Dorothy WoolumGlory Days

The Space Program’s Exciting Birth – And Meeting Our Current STEM Needs

The National Science Board's noting of the "troubling decline" in American students studying science and engineering makes me remember a very different time when there was a burgeoning of student interest in these fields– namely the post-Sputnik era of the 1960s. National pride, wounded by the Russian success in "beating us into space," drove the space race. And President John F. Kennedy in 1961 announced the breathtaking goal of landing on the moon within the decade – successfully met due to the infusion of national resources in science, math and engineering programs.

It was an exciting time for those of us already interested in these fields and encouraged by future job prospects.

I was recruited in graduate school to study the very first samples returned from the moon by the Apollo 11 astronauts in 1969. The idea that these rocks could provide insight into the formation and evolution of the moon and the solar system; that they could allow us to look back in time at solar and galactic cosmic ray activity; that they could yield clues as to the formation of the other rocky bodies in our solar system; that was pretty heady stuff! And I was hooked.

The return of lunar samples made it possible to ask new questions and required us to think in new ways – to devise new experiments and new experimental approaches and techniques. I can remember amazing collaborative and interdisciplinary efforts, working several days at a time, with only an average of three or four hours sleep per night.

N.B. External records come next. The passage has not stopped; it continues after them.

import Literature.Probability.LatticeModels.MoebiusWeightedAction
import Literature.MathematicalPhysics.QuantumLattice.RandomField
import Summits.CriticalPhenomena.Ising3DConformalLimit.Theses.PrecisionLaplacian
import Summits.CriticalPhenomena.Ising3DConformalLimit.Theorems.MoebiusLimitOfTwoPointLaw.Negative.GroupLemmaNeedsTranslation
import HarnessLib

/-!
# Crux `MoebiusLimitOfTwoPointLaw` (item stmt-CriticalPhenomena-4801): the law-level reversal identity in the tree's
# field vocabulary (line `two-shell-exchange-markov`, lead; bridge for engine lines)

The lead's verdict on this crux promotes the LAW-LEVEL half of the line (stub K2a `stub_lawReversal`): under the two-point
law, the law of every regular limit is invariant under the Weyl-weighted origin-centred sphere inversions
`ι_λ : x ↦ λx/‖x‖²`, stated as the smeared identity
`∫ S_n(x) ∏ᵢ (λ/‖xᵢ‖²)^{3−Δ} fᵢ(ι_λ xᵢ) dx = ∫ S_n(x) ∏ᵢ fᵢ(xᵢ) dx` on smooth `fᵢ` compactly supported off the origin.
Engines that work with the LAW `μ` of the limit field on `𝒮'(ℝ³)` (`Literature.MathematicalPhysics.QuantumLattice.FieldConfig`,
moments `moment μ n f`) and with the tree's weight-`Δ` action of Möbius charts on test functions
(`Literature.Probability.LatticeModels.moebiusWeightedAction`, `ConformalChart.unitInversion`, `ConformalChart.dilation`)
produce that identity in THEIR vocabulary: "the moments of `μ` are invariant under the pull-back along the chart
`ι.trans (dilation λ)`". This file is the dictionary:

* `moebiusWeightedAction_sphereInversion_apply`: for `f` Schwartz, compactly supported off the origin,
  `((ι.trans (dilation λ))^*_Δ f)(x) = (λ/‖x‖²)^{3−Δ} f((λ/‖x‖²) x)` for every `x` (both sides vanish at `x = 0`);
* `lawReversal_of_moment_invariance`: if `μ` has moment densities `S` and its moments are invariant under those
  pull-backs for all admissible test families, then the smeared identity of `stub_lawReversal` / of the promoted
  statement holds (for smooth compactly supported tests off the origin; the disjoint-support clause is not even needed).

References: Di Francesco–Mathieu–Sénéchal 1997 §4.2.1 (4.32) (test functions transform as densities of weight `d − Δ`)
[FrancescoMathieuSenechal1997]; Glimm–Jaffe 1987 §6.1 (moments of a field law) [GlimmJaffe1987].
-/

noncomputable section

namespace Summit.CriticalPhenomena.Ising3DConformalLimit.PrecisionLaplacianMoebiusLimitOfTwoPointLaw

open Literature.Probability.LatticeModels Literature.MathematicalPhysics.QuantumLattice Filter Topology MeasureTheory
open Summit.CriticalPhenomena.Ising3DConformalLimit.Theorems.MoebiusLimitOfTwoPointLaw.Negative
  (sphereInversion_eq_smul_inversion)

/-- The chart `ι.trans (dilation λ)` acts by `x ↦ (λ/‖x‖²) x`. -/
theorem chart_sphereInversion_apply {lam : ℝ} (hlam : lam ≠ 0) (x : EuclideanSpace ℝ (Fin 3)) :
    (ConformalChart.trans ConformalChart.unitInversion (ConformalChart.dilation lam hlam) :
      ConformalChart (EuclideanSpace ℝ (Fin 3))) x = (lam / ‖x‖ ^ 2) • x := by
  rw [ConformalChart.trans_apply, ConformalChart.dilation_apply, ConformalChart.unitInversion_apply,
    sphereInversion_eq_smul_inversion]

/-- A nonzero point lies in the source of `ι.trans (dilation λ)`. -/
theorem mem_source_chart_sphereInversion {lam : ℝ} (hlam : lam ≠ 0) {x : EuclideanSpace ℝ (Fin 3)} (hx : x ≠ 0) :
    x ∈ (ConformalChart.trans ConformalChart.unitInversion (ConformalChart.dilation lam hlam) :
      ConformalChart (EuclideanSpace ℝ (Fin 3))).source := by
  rw [ConformalChart.trans_source]
  exact ⟨hx, by simp⟩

/-- The origin is not in the source of `ι.trans (dilation λ)`. -/
theorem zero_notMem_source_chart_sphereInversion {lam : ℝ} (hlam : lam ≠ 0) :
    (0 : EuclideanSpace ℝ (Fin 3)) ∉ (ConformalChart.trans ConformalChart.unitInversion (ConformalChart.dilation lam hlam) :
      ConformalChart (EuclideanSpace ℝ (Fin 3))).source := by
  rw [ConformalChart.trans_source]
  exact fun h => h.1 rfl

/-- The complement of the origin lies in the target of `ι.trans (dilation λ)`. -/
theorem compl_zero_subset_target_chart_sphereInversion {lam : ℝ} (hlam : lam ≠ 0) :
    ({0}ᶜ : Set (EuclideanSpace ℝ (Fin 3))) ⊆ (ConformalChart.trans ConformalChart.unitInversion (ConformalChart.dilation lam hlam) :
      ConformalChart (EuclideanSpace ℝ (Fin 3))).target := by
  intro y hy
  rw [ConformalChart.trans_target]
  refine ⟨by simp, ?_⟩
  show (ConformalChart.dilation lam hlam).symm y ∈ ConformalChart.unitInversion.source
  rw [ConformalChart.unitInversion_source]
  simp [ConformalChart.dilation, hlam, Set.mem_compl_singleton_iff.1 hy]

/-- The conformal factor of `ι.trans (dilation λ)` at `x` is `|λ|/‖x‖²`. -/
theorem chart_sphereInversion_factor {lam : ℝ} (hlam : lam ≠ 0) (x : EuclideanSpace ℝ (Fin 3)) :
    (ConformalChart.trans ConformalChart.unitInversion (ConformalChart.dilation lam hlam) :
      ConformalChart (EuclideanSpace ℝ (Fin 3))).factor x = (‖x‖ ^ 2)⁻¹ * |lam| := by
  rw [ConformalChart.trans_factor, ConformalChart.unitInversion_factor, ConformalChart.dilation_factor]

/-- **The weight-`Δ` pull-back along `ι_λ` in coordinates.** For a Schwartz function `f` compactly supported off the
origin and `λ > 0`: `((ι.trans (dilation λ))^*_Δ f)(x) = (λ/‖x‖²)^{3−Δ} · f((λ/‖x‖²) x)` for EVERY `x`
(at `x = 0` both sides vanish: the left by definition of the action off the source, the right because `f 0 = 0`). -/
theorem moebiusWeightedAction_sphereInversion_apply {lam : ℝ} (hlam : 0 < lam) (Δ : ℝ)
    {f : SchwartzMap (EuclideanSpace ℝ (Fin 3)) ℝ} (hf : HasCompactSupport f) (hft : tsupport (f : _ → ℝ) ⊆ {0}ᶜ)
    (x : EuclideanSpace ℝ (Fin 3)) :
    moebiusWeightedAction (ConformalChart.trans ConformalChart.unitInversion (ConformalChart.dilation lam hlam.ne') :
      ConformalChart (EuclideanSpace ℝ (Fin 3))) Δ f x =
      (lam / ‖x‖ ^ 2) ^ ((3 : ℝ) - Δ) * f ((lam / ‖x‖ ^ 2) • x) := by
  by_cases hx : x = 0
  · subst hx
    have hf0 : f 0 = 0 := image_eq_zero_of_notMem_tsupport fun h => hft h rfl
    rw [moebiusWeightedAction_apply_of_not_mem f (zero_notMem_source_chart_sphereInversion hlam.ne'),
      smul_zero, hf0, mul_zero]
  · rw [moebiusWeightedAction_apply_of_mem hf (hft.trans (compl_zero_subset_target_chart_sphereInversion hlam.ne'))
        (mem_source_chart_sphereInversion hlam.ne' hx),
      chart_sphereInversion_factor, chart_sphereInversion_apply, finrank_euclideanSpace_fin,
      abs_of_pos hlam]
    congr 2
    rw [div_eq_mul_inv, mul_comm]

/-- **Dictionary: moment invariance of the law ⇒ the smeared reversal identity.** Let `μ` be a law on `𝒮'(ℝ³)` with
moment densities `S` (`moment μ n f = ∫ S_n ∏ fᵢ(xᵢ)` for Schwartz `fᵢ`) whose moments are invariant under the weight-`Δ`
pull-back along every sphere-inversion chart `ι.trans (dilation λ)`, `λ > 0`, on test families compactly supported off
the origin. Then for all smooth `fᵢ` compactly supported off the origin (pairwise disjointness of the supports is
accepted as a hypothesis and not used): `∫ S_n(x) ∏ᵢ (λ/‖xᵢ‖²)^{3−Δ} fᵢ(ι_λ xᵢ) dx = ∫ S_n(x) ∏ᵢ fᵢ(xᵢ) dx` — verbatim the
conclusion of stub `stub_lawReversal` / the promoted law-level statement. -/
theorem lawReversal_of_moment_invariance :
    ∀ (Δ : ℝ) (S : CorrFamily 3) (μ : Measure (FieldConfig (EuclideanSpace ℝ (Fin 3)))),
      (∀ (n : ℕ) (f : Fin n → SchwartzMap (EuclideanSpace ℝ (Fin 3)) ℝ),
        moment μ n f = ∫ x : Fin n → EuclideanSpace ℝ (Fin 3), S n x * ∏ i, f i (x i)) →
      (∀ (n : ℕ) (lam : ℝ) (hlam : 0 < lam) (f : Fin n → SchwartzMap (EuclideanSpace ℝ (Fin 3)) ℝ),
        (∀ i, HasCompactSupport (f i) ∧ tsupport (f i : _ → ℝ) ⊆ {0}ᶜ) →
        moment μ n (fun i => moebiusWeightedAction (ConformalChart.trans ConformalChart.unitInversion (ConformalChart.dilation lam hlam.ne') :
      ConformalChart (EuclideanSpace ℝ (Fin 3))) Δ (f i)) = moment μ n f) →
      ∀ (n : ℕ) (lam : ℝ), 0 < lam → ∀ (f : Fin n → EuclideanSpace ℝ (Fin 3) → ℝ),
        (∀ i, ContDiff ℝ ((⊤ : ℕ∞) : WithTop ℕ∞) (f i) ∧ HasCompactSupport (f i) ∧ tsupport (f i) ⊆ {0}ᶜ) →
        (∀ i j, i ≠ j → Disjoint (tsupport (f i)) (tsupport (f j))) →
        (∫ x : Fin n → EuclideanSpace ℝ (Fin 3),
            S n x * ∏ i, ((lam / ‖x i‖ ^ 2) ^ ((3 : ℝ) - Δ) * f i ((lam / ‖x i‖ ^ 2) • x i))) =
          ∫ x : Fin n → EuclideanSpace ℝ (Fin 3), S n x * ∏ i, f i (x i) := by
  intro Δ S μ hdens hinv n lam hlam f hf _
  -- the test family as Schwartz functions
  set F : Fin n → SchwartzMap (EuclideanSpace ℝ (Fin 3)) ℝ := fun i => (hf i).2.1.toSchwartzMap (hf i).1 with hF
  have hFf : ∀ i (y : EuclideanSpace ℝ (Fin 3)), F i y = f i y := fun i y => rfl
  have hFc : ∀ i, HasCompactSupport (F i) := fun i => (hf i).2.1
  have hFt : ∀ i, tsupport (F i : _ → ℝ) ⊆ {0}ᶜ := fun i => (hf i).2.2
  have key := hinv n lam hlam F fun i => ⟨hFc i, hFt i⟩
  rw [hdens, hdens] at key
  have hL : (fun x : Fin n → EuclideanSpace ℝ (Fin 3) =>
      S n x * ∏ i, (moebiusWeightedAction (ConformalChart.trans ConformalChart.unitInversion (ConformalChart.dilation lam hlam.ne') :
      ConformalChart (EuclideanSpace ℝ (Fin 3))) Δ (F i)) (x i)) =
      fun x => S n x * ∏ i, ((lam / ‖x i‖ ^ 2) ^ ((3 : ℝ) - Δ) * f i ((lam / ‖x i‖ ^ 2) • x i)) := by
    funext x
    congr 1
    exact Finset.prod_congr rfl fun i _ =>
      (moebiusWeightedAction_sphereInversion_apply hlam Δ (hFc i) (hFt i) (x i)).trans (by rw [hFf])
  have hR : (fun x : Fin n → EuclideanSpace ℝ (Fin 3) => S n x * ∏ i, (F i) (x i)) =
      fun x => S n x * ∏ i, f i (x i) := by
    funext x
    simp only [hFf]
  rw [hL, hR] at key
  exact key

end Summit.CriticalPhenomena.Ising3DConformalLimit.PrecisionLaplacianMoebiusLimitOfTwoPointLaw

end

In collaborating with a Caltech colleague in my postdoctoral work, a particularly interesting challenge was to design and build an experiment that went to the moon on Apollo 17. I was still analyzing this experiment when I joined the Cal State Fullerton faculty in 1973.

It was involving CSUF students in this and future experiments that kept me committed to the happy marriage of teaching and research until my retirement.

NASA continues to support my research. I am doing theoretical and experimental work in support of the space mission Genesis, dedicated to determining the elemental and isotopic composition of our sun, which represents the starting material of our solar system. We started planning for this mission in 1993. It was launched and spent between 2001 and 2004 at the Earth-Sun L1 Lagrangian point about 1 million miles from Earth, passively collecting energetic particles ejected by the sun in a variety of ultra-pure collectors.

On returning, the spacecraft released a sample return capsule, which entered the Earth's atmosphere and made a heartbreaking hard landing as a result of a failed parachute deployment.

I was there for the return, and wound up spending the following few weeks retrieving, identifying and preliminarily cleaning the priceless shards from the Dugway, Utah, desert crash site.

It's been challenging to eke out the solar wind data from the collectors, but we have answered some important questions. Prior to Genesis, with the exception of isolated small isotopic anomalies found in some tiny inclusions in meteorites and some cosmic dust, the solar system appeared to have been formed from a cloud of gas and dust, called the solar nebula, that was homogeneous. The Genesis isotopic results for both oxygen and nitrogen suggest that the solar nebula was not homogeneous. The terrestrial planets, moon, meteorites and comets appear anomalous compared to the sun. This will require significant re-thinking of our models of solar-system formation.

Our national commitment to space missions has waned since the glory of the Apollo days. We are funding less-expensive missions like Genesis. This may be reasonable, given other pressing issues.

Globally, we have real problems in keeping up with our energy needs, in feeding the ever-increasing population of this planet, in better forecasting and ameliorating the effects of natural disasters, in preserving the delicate balance of our widely varied ecosystems. We must refine atmospheric models and improve our understanding of the measures needed to avoid a catastrophic global warming, and improve health and health care management.

From my perspective, our planet's health and our own health and prosperity makes it imperative that we educate more innovators and problem-solvers. We need a new national commitment to promoting STEM studies.

We now have a president who speaks to our problem-solving needs and to the value of promoting education – STEM education, in particular. In this economy, we also need to create jobs. What a happy conjunction! To paraphrase President Kennedy: Nothing will be more important… more difficult… more expensive. But all we need is the resolve and the commitment of resources to achieve our goals.